ニューギニアのヴィルヘルム(4,509m)において2本の試登を行った(“クライム クライム ショー(注1)”(3ピッチ W、W、V-)、“ゴット イスト ニヒト ミット ウンス(注2)”(4ピッチ V+、W、V、V-))。事前に日本で入手した情報では「数ピッチ程度の小さい岩場しかない」、「(現地の山岳関係者は)過去にロック クライミングをしているのを見た事は無い」、「(この時期は)乾季の為夕立がある程度」等々。大して期待せずに、また「岩がダメなら滝でも登ってやるか」と考え、日本を発った。そして山行初日(15日(月))にアウンデ湖(3,570m)迄「偵察」に上がってみると、その対岸には10ピッチ以上にはなるデカイ岩壁が聳え、真は思わず「ゴット イスト ミット ウンス!(神は我等と共に有り)」(ヴィルヘルム皇帝が将兵に与えたベルトのバックルの銘文)と「神」の存在を生まれて初めて確信した。

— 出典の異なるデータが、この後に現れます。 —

import Mathlib
import Summits.Ventures.PercRepro.TriangleCapTFamily

/-!
# PercRepro — THE COUNTS AROUND A VERTEX OF DEGREE `k − 3`: the neighbours inside a pair, the weighted one-end-per-
matching-edge count, the degree splits, and the two arithmetic certificates of the cap case (p3, gen 43; part 190a)

Tools for part 190b (`three_row_cap`). With `N = N(x)` and `R = {u, v}` the two non-neighbours of a vertex `x` of
degree `k − 3`: `degIn {u, v} y` is two indicators (`degIn_pair`), `Σ_{y ∈ N} g(y)² = Σ_{y ∈ N} g(y) + 2c` with `c`
the vertices of `N` adjacent to both (`sum_degIn_pair_sq`), `c ≤ degIn N u`, `c ≤ degIn N v`, `c ≤ 1` when `u ∼ v`
(`card_both_le_one_of_adj`); on every matching edge `y y'` of `N` each of `u, v` is adjacent to at most one end
(`not_adj_both`), so `Σ_{y ∈ N} degIn N y · degIn {u, v} y ≤ adjPairs N` (`sum_degIn_mul_degIn_pair_le`); the
degree of `y ∈ N` is `1 + degIn N y + degIn R y` (`deg_eq_of_mem_nbhd`), of `w ∈ R` it is `degIn N w + degIn R w`
(`deg_eq_of_not_mem_nbhd`). The arithmetic: `three_row_cap_arith_not_adj` (the gap is
`2 (min(P_u, P_v) − c) + 2 (αβ − min(α, β)) + (M − 1)(2k − 14 − M)`) and `three_row_cap_arith_adj` (the gap is
`2 (1 − c) + 2s + 2αβ + (M − 2)(2α + 2β + 2s + M − 1) + 2`). Axioms: standard.
-/

namespace PercRepro

namespace TriangleCap

namespace C047

open Finset

variable {V : Type*} [Fintype V] [DecidableEq V]

omit [Fintype V] in
/-- The neighbours of `y` inside a pair `{u, v}`, as two indicators. -/
theorem degIn_pair (D : SimpleGraph V) [DecidableRel D.Adj] {u v : V} (huv : u ≠ v) (y : V) :
    degIn D {u, v} y = (if D.Adj y u then 1 else 0) + (if D.Adj y v then 1 else 0) := by
  unfold degIn
  rw [filter_insert, filter_singleton]
  by_cases hu : D.Adj y u <;> by_cases hv : D.Adj y v <;> simp [hu, hv, huv]

omit [Fintype V] in
/-- `degIn {u, v} y ≤ 2`. -/
theorem degIn_pair_le_two (D : SimpleGraph V) [DecidableRel D.Adj] {u v : V} (huv : u ≠ v) (y : V) :
    degIn D {u, v} y ≤ 2 := by
  rw [degIn_pair D huv]
  split_ifs <;> omega

omit [Fintype V] in
/-- `Σ_{y ∈ N} g(y)² = Σ_{y ∈ N} g(y) + 2 c`, `c` the vertices of `N` adjacent to both `u` and `v`. -/
theorem sum_degIn_pair_sq (D : SimpleGraph V) [DecidableRel D.Adj] {u v : V} (huv : u ≠ v) (N : Finset V) :
    ∑ y ∈ N, degIn D {u, v} y * degIn D {u, v} y =
      ∑ y ∈ N, degIn D {u, v} y + 2 * (N.filter (fun y => D.Adj y u ∧ D.Adj y v)).card := by
  rw [card_filter, mul_sum, ← sum_add_distrib]
  apply sum_congr rfl
  intro y _
  rw [degIn_pair D huv]
  by_cases hu : D.Adj y u <;> by_cases hv : D.Adj y v <;> simp [hu, hv]

omit [Fintype V] [DecidableEq V] in
/-- The vertices of `N` adjacent to both `u` and `v` are among the neighbours of `u` in `N`. -/
theorem card_both_le_degIn (D : SimpleGraph V) [DecidableRel D.Adj] (u v : V) (N : Finset V) :
    (N.filter (fun y => D.Adj y u ∧ D.Adj y v)).card ≤ degIn D N u := by
  unfold degIn
  apply card_le_card
  intro y hy
  rw [mem_filter] at hy ⊢
  exact ⟨hy.1, D.adj_symm hy.2.1⟩

omit [Fintype V] [DecidableEq V] in
/-- The vertices of `N` adjacent to both `u` and `v` are among the neighbours of `v` in `N`. -/
theorem card_both_le_degIn' (D : SimpleGraph V) [DecidableRel D.Adj] (u v : V) (N : Finset V) :
    (N.filter (fun y => D.Adj y u ∧ D.Adj y v)).card ≤ degIn D N v := by
  unfold degIn
  apply card_le_card
  intro y hy
  rw [mem_filter] at hy ⊢
  exact ⟨hy.1, D.adj_symm hy.2.2⟩

/-- When `u ∼ v`, at most one vertex of `N` is adjacent to both. -/
theorem card_both_le_one_of_adj (D : SimpleGraph V) [DecidableRel D.Adj] (hK : K4mFree D) {u v : V}
    (huv : D.Adj u v) (N : Finset V) : (N.filter (fun y => D.Adj y u ∧ D.Adj y v)).card ≤ 1 := by
  have h := card_inter_le_one_of_adj D hK huv
  refine le_trans (card_le_card ?_) h
  intro y hy
  rw [mem_filter] at hy
  rw [mem_inter, mem_filter, mem_filter]
  exact ⟨⟨mem_univ y, D.adj_symm hy.2.1⟩, ⟨mem_univ y, D.adj_symm hy.2.2⟩⟩

/-- **ONE END PER MATCHING EDGE, WEIGHTED:** for `N = N(x)` and `u, v` not in `N ∪ {x}`,
`Σ_{y ∈ N} degIn N y · degIn {u, v} y ≤ adjPairs N`: on a matching edge `y y'` of `N` each of `u, v` is adjacent to
at most one end, so `g(y) + g(y') ≤ 2`. -/
theorem sum_degIn_mul_degIn_pair_le (D : SimpleGraph V) [DecidableRel D.Adj] (hK : K4mFree D) (x u v : V)
    (huv : u ≠ v) (hux : u ≠ x) (hvx : v ≠ x) :
    ∑ y ∈ univ.filter (fun w => D.Adj x w), degIn D (univ.filter (fun w => D.Adj x w)) y * degIn D {u, v} y ≤
      adjPairs D (univ.filter (fun w => D.Adj x w)) := by
  obtain ⟨N, hN⟩ : ∃ N : Finset V, N = univ.filter (fun w => D.Adj x w) := ⟨_, rfl⟩
  rw [← hN]
  have hmemN : ∀ w, w ∈ N ↔ D.Adj x w := fun w => by rw [hN, mem_filter]; simp only [mem_univ, true_and]
  -- on an edge of `N`, `g(y) + g(y') ≤ 2`
  have hpair : ∀ y ∈ N, ∀ y' ∈ N, D.Adj y y' → degIn D {u, v} y + degIn D {u, v} y' ≤ 2 := by
    intro y hy y' hy' hyy'
    rw [degIn_pair D huv, degIn_pair D huv]
    have h1 : ¬ (D.Adj y u ∧ D.Adj y' u) := fun h =>
      not_adj_both D hK hyy' (D.adj_symm ((hmemN y).mp hy)) (D.adj_symm ((hmemN y').mp hy')) hux.symm h.1 h.2
    have h2 : ¬ (D.Adj y v ∧ D.Adj y' v) := fun h =>
      not_adj_both D hK hyy' (D.adj_symm ((hmemN y).mp hy)) (D.adj_symm ((hmemN y').mp hy')) hvx.symm h.1 h.2
    have e1 : (if D.Adj y u then 1 else 0) + (if D.Adj y' u then 1 else 0) ≤ 1 := by
      by_cases a1 : D.Adj y u <;> by_cases a2 : D.Adj y' u <;> simp only [a1, a2, if_true, if_false] <;>
        first | omega | exact absurd ⟨a1, a2⟩ h1
    have e2 : (if D.Adj y v then 1 else 0) + (if D.Adj y' v then 1 else 0) ≤ 1 := by
      by_cases b1 : D.Adj y v <;> by_cases b2 : D.Adj y' v <;> simp only [b1, b2, if_true, if_false] <;>
        first | omega | exact absurd ⟨b1, b2⟩ h2
    omega
  have hL := double_sum_ite_left D N N (fun y => degIn D {u, v} y)
  have hR := double_sum_ite_right D N N (fun y => degIn D {u, v} y)
  have h2 : (∑ y ∈ N, ∑ y' ∈ N, if D.Adj y y' then degIn D {u, v} y else 0) +
      (∑ y ∈ N, ∑ y' ∈ N, if D.Adj y y' then degIn D {u, v} y' else 0) ≤
      ∑ y ∈ N, ∑ y' ∈ N, if D.Adj y y' then 2 else 0 := by
    rw [← sum_add_distrib]
    apply sum_le_sum
    intro y hy
    rw [← sum_add_distrib]
    apply sum_le_sum
    intro y' hy'
    by_cases h : D.Adj y y'
    · simp only [h, if_true]
      exact hpair y hy y' hy' h
    · simp [h]
  have h3 := double_sum_ite_left D N N (fun _ => 2)
  rw [hL, hR, h3] at h2
  rw [adjPairs_eq_sum_degIn]
  have h4 : ∑ y ∈ N, degIn D N y * 2 = 2 * ∑ y ∈ N, degIn D N y := by
    rw [mul_sum]
    apply sum_congr rfl
    intro y _
    ring
  rw [h4] at h2
  omega

/-- `f² = f` for `f ≤ 1`. -/
theorem mul_self_of_le_one {f : ℕ} (h : f ≤ 1) : f * f = f := by
  interval_cases f <;> rfl

/-- `(1 + f + g)² = 1 + 3f + g² + 2g + 2fg` when `f² = f`. -/
theorem sq_one_add_add (f g : ℕ) (hf : f * f = f) :
    (1 + f + g) * (1 + f + g) = 1 + 3 * f + g * g + 2 * g + 2 * (f * g) := by
  nlinarith [hf]

/-- **THE ARITHMETIC OF THE CASE `u ≁ v`** (every quantity as a natural number, no subtraction):
`K = r + 4 + s` (`k = K + 3`), `m = 3K − r`, `P_u + M + α = K`, `P_v + M + β = K`, `α + β + M = r`, `c ≤ P_u`, `c ≤ P_v`,
`1 ≤ M` ⇒ `K² + K + 10M + 3 (P_u + P_v) + 2c + P_u² + P_v² + r (s + 6) + 2 (r + s) ≤ m (K + 3)`: the gap is
`2 (min(P_u, P_v) − c) + 2 (αβ − min(α, β)) + (M − 1)(2K − M − 8)`. -/
theorem three_row_cap_arith_not_adj (K r s m M Pu Pv α β c : ℕ) (hK : K = r + 4 + s)
    (hm : m + r = 3 * K) (hα : Pu + M + α = K) (hβ : Pv + M + β = K) (hr : α + β + M = r)
    (hc1 : c ≤ Pu) (hc2 : c ≤ Pv) (hM : 1 ≤ M) :
    K * K + K + 10 * M + 3 * (Pu + Pv) + 2 * c + Pu * Pu + Pv * Pv + r * (s + 6) + 2 * (r + s) ≤
      m * (K + 3) := by
  obtain ⟨M', rfl⟩ : ∃ M', M = M' + 1 := ⟨M - 1, by omega⟩
  obtain rfl : r = α + β + (M' + 1) := by omega
  obtain rfl : K = α + β + (M' + 1) + 4 + s := by omega
  obtain rfl : m = 2 * α + 2 * β + 2 * (M' + 1) + 12 + 3 * s := by omega
  obtain rfl : Pu = β + 4 + s := by omega
  obtain rfl : Pv = α + 4 + s := by omega
  have hprod : 0 ≤ M' * (M' + 2 * α + 2 * β + 2 * s + 1) := Nat.zero_le _
  rcases Nat.lt_or_ge α β with hab | hab
  · -- `α < β`: the term `2 α (β − 1)` and `min(P_u, P_v) = P_v`
    obtain ⟨β', rfl⟩ : ∃ β', β = β' + 1 := ⟨β - 1, by omega⟩
    have hprod2 : 0 ≤ α * β' := Nat.zero_le _
    nlinarith [hprod, hprod2, hc2]
  · -- `β ≤ α`: the term `2 β (α − 1)` (or nothing when `β = 0`) and `min(P_u, P_v) = P_u`
    rcases Nat.eq_zero_or_pos β with hb0 | hbpos
    · subst hb0
      nlinarith [hprod, hc1]
    · obtain ⟨α', rfl⟩ : ∃ α', α = α' + 1 := ⟨α - 1, by omega⟩
      have hprod2 : 0 ≤ β * α' := Nat.zero_le _
      nlinarith [hprod, hprod2, hc1]

/-- **THE ARITHMETIC OF THE CASE `u ∼ v`:** `K = r + 4 + s`, `m = 3K − r`, `P_u + M + α = K`, `P_v + M + β = K`,
`α + β + M = r + 1`, `c ≤ 1`, `2 ≤ M` ⇒
`K² + K + 10M + 3 (P_u + P_v) + 2c + (P_u + 1)² + (P_v + 1)² + r (s + 6) + 2 (r + s) ≤ m (K + 3)`: the gap is
`2 (1 − c) + 2 s + 2 αβ + (M − 2)(2α + 2β + 2s + M − 1) + 2`. -/
theorem three_row_cap_arith_adj (K r s m M Pu Pv α β c : ℕ) (hK : K = r + 4 + s)
    (hm : m + r = 3 * K) (hα : Pu + M + α = K) (hβ : Pv + M + β = K) (hr : α + β + M = r + 1)
    (hc : c ≤ 1) (hM : 2 ≤ M) :
    K * K + K + 10 * M + 3 * (Pu + Pv) + 2 * c + (Pu + 1) * (Pu + 1) + (Pv + 1) * (Pv + 1) + r * (s + 6) +
        2 * (r + s) ≤ m * (K + 3) := by
  obtain ⟨M', rfl⟩ : ∃ M', M = M' + 2 := ⟨M - 2, by omega⟩
  obtain rfl : r = α + β + M' + 1 := by omega
  obtain rfl : K = α + β + M' + 5 + s := by omega
  obtain rfl : m = 2 * α + 2 * β + 2 * M' + 14 + 3 * s := by omega
  obtain rfl : Pu = β + 3 + s := by omega
  obtain rfl : Pv = α + 3 + s := by omega
  have hprod : 0 ≤ α * β := Nat.zero_le _
  have hprod2 : 0 ≤ M' * (2 * α + 2 * β + 2 * s + M' + 1) := Nat.zero_le _
  nlinarith [hprod, hprod2, hc]

/-- The degree of a neighbour of `x` splits as `1 + degIn N + degIn R` (`N = N(x)`, `R = (N ∪ {x})ᶜ`). -/
theorem deg_eq_of_mem_nbhd (D : SimpleGraph V) [DecidableRel D.Adj] (x y : V) (hy : D.Adj x y) :
    deg D y = 1 + degIn D (univ.filter (fun w => D.Adj x w)) y +
      degIn D (insert x (univ.filter (fun w => D.Adj x w)))ᶜ y := by
  rw [deg_eq_degIn_add_degIn_compl D (insert x (univ.filter (fun w => D.Adj x w)))]
  congr 1
  unfold degIn
  rw [filter_insert, if_pos (D.adj_symm hy), card_insert_of_notMem]
  · ring
  · intro h
    rw [mem_filter, mem_filter] at h
    exact D.irrefl h.1.2

/-- The degree of a non-neighbour `w ≠ x` of `x` splits as `degIn N + degIn R`. -/
theorem deg_eq_of_not_mem_nbhd (D : SimpleGraph V) [DecidableRel D.Adj] (x w : V) (hw : ¬ D.Adj x w) :
    deg D w = degIn D (univ.filter (fun y => D.Adj x y)) w + degIn D (insert x (univ.filter (fun y => D.Adj x y)))ᶜ w := by
  rw [deg_eq_degIn_add_degIn_compl D (insert x (univ.filter (fun y => D.Adj x y)))]
  congr 1
  unfold degIn
  rw [filter_insert, if_neg]
  intro h
  exact hw (D.adj_symm h)

end C047

end TriangleCap

end PercRepro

しかし天候不良(乾季でも殆んど毎日、酷い時には1日中雨が降る)、滲み出し(比較的標高の高い所(約4,000m)迄ブッシュがある為)、乾き難い(当初我々の狙った南半球の南壁は北半球の北壁に相当)、日数不足(ヴィルヘルム(4,509m)の山頂も踏みたかったのでロック クライミングに充てられたのは2日(実質1日))等々の理由で満足な登攀は出来なかった。山行全体としてはそれなりに面白くはあったが、登攀そのものについては達成感が無く欲求不満が残り、初日に大喜びしただけに落胆も大きかった。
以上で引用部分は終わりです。